> **Your goal**: Restate all of the data below word for word.
● ● ●
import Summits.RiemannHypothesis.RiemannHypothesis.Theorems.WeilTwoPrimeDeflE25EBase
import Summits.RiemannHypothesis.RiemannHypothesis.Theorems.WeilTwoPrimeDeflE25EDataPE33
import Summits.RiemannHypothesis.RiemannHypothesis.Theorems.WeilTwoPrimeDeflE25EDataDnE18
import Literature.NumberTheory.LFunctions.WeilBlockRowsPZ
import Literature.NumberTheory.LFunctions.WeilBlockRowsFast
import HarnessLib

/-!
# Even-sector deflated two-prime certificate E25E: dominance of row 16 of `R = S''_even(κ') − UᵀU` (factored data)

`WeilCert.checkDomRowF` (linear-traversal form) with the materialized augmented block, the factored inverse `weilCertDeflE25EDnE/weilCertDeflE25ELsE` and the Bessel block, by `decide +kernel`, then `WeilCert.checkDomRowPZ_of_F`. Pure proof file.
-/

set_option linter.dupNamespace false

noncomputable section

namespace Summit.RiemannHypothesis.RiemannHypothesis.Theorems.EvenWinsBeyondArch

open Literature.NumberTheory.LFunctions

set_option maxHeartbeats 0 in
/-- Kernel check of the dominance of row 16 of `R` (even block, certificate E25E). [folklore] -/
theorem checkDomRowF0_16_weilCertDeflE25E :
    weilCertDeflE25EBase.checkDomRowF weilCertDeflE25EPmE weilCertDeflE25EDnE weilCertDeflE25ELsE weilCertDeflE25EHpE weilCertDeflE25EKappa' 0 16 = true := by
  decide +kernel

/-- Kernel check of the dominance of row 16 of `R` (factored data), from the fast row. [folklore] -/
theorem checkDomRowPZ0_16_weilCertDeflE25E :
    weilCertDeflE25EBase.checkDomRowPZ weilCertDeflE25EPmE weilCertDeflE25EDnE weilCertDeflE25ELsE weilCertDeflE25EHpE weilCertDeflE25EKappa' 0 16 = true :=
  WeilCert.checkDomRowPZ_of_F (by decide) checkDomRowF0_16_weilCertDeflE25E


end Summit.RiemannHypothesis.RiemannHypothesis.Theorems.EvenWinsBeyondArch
● ● ●
> **Expected output**:
import Summits.RiemannHypothesis.RiemannHypothesis.Theorems.WeilTwoPrimeDeflE25EBase
import Summits.RiemannHypothesis.RiemannHypothesis.Theorems.WeilTwoPrimeDeflE25EDataPE33
import Summits.RiemannHypothesis.RiemannHypothesis.Theorems.WeilTwoPrimeDeflE25EDataDnE18
import Literature.NumberTheory.LFunctions.WeilBlockRowsPZ
import Literature.NumberTheory.LFunctions.WeilBlockRowsFast
import HarnessLib

/-!
# Even-sector deflated two-prime certificate E25E: dominance of row 16 of `R = S''_even(κ') − UᵀU` (factored data)

`WeilCert.checkDomRowF` (linear-traversal form) with the materialized augmented block, the factored inverse `weilCertDeflE25EDnE/weilCertDeflE25ELsE` and the Bessel block, by `decide +kernel`, then `WeilCert.checkDomRowPZ_of_F`. Pure proof file.
-/

set_option linter.dupNamespace false

noncomputable section

namespace Summit.RiemannHypothesis.RiemannHypothesis.Theorems.EvenWinsBeyondArch

open Literature.NumberTheory.LFunctions

set_option maxHeartbeats 0 in
/-- Kernel check of the dominance of row 16 of `R` (even block, certificate E25E). [folklore] -/
theorem checkDomRowF0_16_weilCertDeflE25E :
    weilCertDeflE25EBase.checkDomRowF weilCertDeflE25EPmE weilCertDeflE25EDnE weilCertDeflE25ELsE weilCertDeflE25EHpE weilCertDeflE25EKappa' 0 16 = true := by
  decide +kernel

/-- Kernel check of the dominance of row 16 of `R` (factored data), from the fast row. [folklore] -/
theorem checkDomRowPZ0_16_weilCertDeflE25E :
    weilCertDeflE25EBase.checkDomRowPZ weilCertDeflE25EPmE weilCertDeflE25EDnE weilCertDeflE25ELsE weilCertDeflE25EHpE weilCertDeflE25EKappa' 0 16 = true :=
  WeilCert.checkDomRowPZ_of_F (by decide) checkDomRowF0_16_weilCertDeflE25E


end Summit.RiemannHypothesis.RiemannHypothesis.Theorems.EvenWinsBeyondArch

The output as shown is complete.